There were periods of time when this was not consistently done, (between 19), and there are certainly other examples of short periods of time, and individual pieces, where the dating was simply omitted.
They have been placed at the top of the neck plate, on the front of the headstock, on the back of the headstock, and on the back of the neck near where the neck bolts onto the body.
They were stamped on the back vibrato cover plate (early '50s Strats), and on the bridge plate between the pickup and the saddles on some Telecasters.
But once again, due to the modular nature of Fender's production methods, and the fact that most serial numbers schemes are not sequential and usually overlap from between 2 to 4 years, (from the early days of Fender, through to the mid 1980s), dating by the serial number is not an exact science.
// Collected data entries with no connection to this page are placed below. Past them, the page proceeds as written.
/-- **The measure-theoretic pigeonhole behind Theorem 4.20** (its printed proof, with preimages in
place of images). Under a finite `f`-invariant measure there is no chain of pairwise-disjoint
measurable sets `C 0, C 1, …` with `μ (C 0) ≠ 0` and `f^[τ n]` mapping `C n` into `C (n+1)`:
invariance and `C n ⊆ (f^[τ n])⁻¹(C (n+1))` give `μ (C 0) ≤ μ (C n)` for all `n`, so the disjoint
union of the `C n` would have infinite measure.
[cite: CotlerRezchikov2024ComputationalDynamicalSystems, proof of Thm. 4.20 (arXiv p. 29)] -/
theorem no_measurePreserving_chain {M : Type*} [MeasurableSpace M] {μ : Measure M}
    [IsFiniteMeasure μ] {f : M → M} (hf : MeasurePreserving f μ μ) (C : ℕ → Set M) (τ : ℕ → ℕ)
    (hmeas : ∀ n, MeasurableSet (C n)) (hdisj : Pairwise (Disjoint on C))
    (hmaps : ∀ n, MapsTo f^[τ n] (C n) (C (n + 1))) (h0 : μ (C 0) ≠ 0) : False := by
  -- Step 1 (invariance + monotonicity): the measures do not decrease along the chain.
  have hstep : ∀ n, μ (C n) ≤ μ (C (n + 1)) := by
    intro n
    calc μ (C n) ≤ μ (f^[τ n] ⁻¹' C (n + 1)) := measure_mono fun x hx => hmaps n hx
      _ = μ (C (n + 1)) := (hf.iterate (τ n)).measure_preimage (hmeas (n + 1)).nullMeasurableSet
  have hlow : ∀ n, μ (C 0) ≤ μ (C n) := by
    intro n
    induction n with
    | zero => exact le_rfl
    | succ n ih => exact ih.trans (hstep n)
  -- Step 2 (pigeonhole): the disjoint union of the `C n` has measure `∑ μ (C n) = ∞ > μ univ`.
  have hsum : μ (⋃ n, C n) = ∑' n, μ (C n) := measure_iUnion hdisj hmeas
  have htop : ∑' n, μ (C n) = ∞ := by
    refine top_le_iff.mp ?_
    calc (⊤ : ℝ≥0∞) = ∑' _ : ℕ, μ (C 0) := (ENNReal.tsum_const_eq_top_of_ne_zero h0).symm
      _ ≤ ∑' n, μ (C n) := ENNReal.tsum_le_tsum hlow
  have hfin : μ (⋃ n, C n) < ∞ := measure_lt_top μ _
  rw [hsum, htop] at hfin
  exact lt_irrefl _ hfin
So, obviously a neck date, while being helpful in providing a date range of production, it cannot be a definitive reference.
Unlike the auto industry which has specific model years for their products, most specifications for a given Fender instrument model, change little if any, through the lifetime of the model.
While there have been periods where dramatic changes have occurred, for example: the transition periods between Leo's Fender and the CBS years, as well as the transition between CBS' Fender and the current ownership, generally speaking, most models are feature specific and do not change from year to year..Serial numbers have been used in various locations on Fender instruments through the years.Accurate dating of musical instruments is a very easy and useful skill to learn.Whether the instrument was found at a yard sale or a museum, there are several signs that can confirm the authenticity of an instrument. Most notably, production dates have been penciled or stamped on the butt end of the heel of the neck of most guitars and basses. instrument production history, production dates have been applied to various components.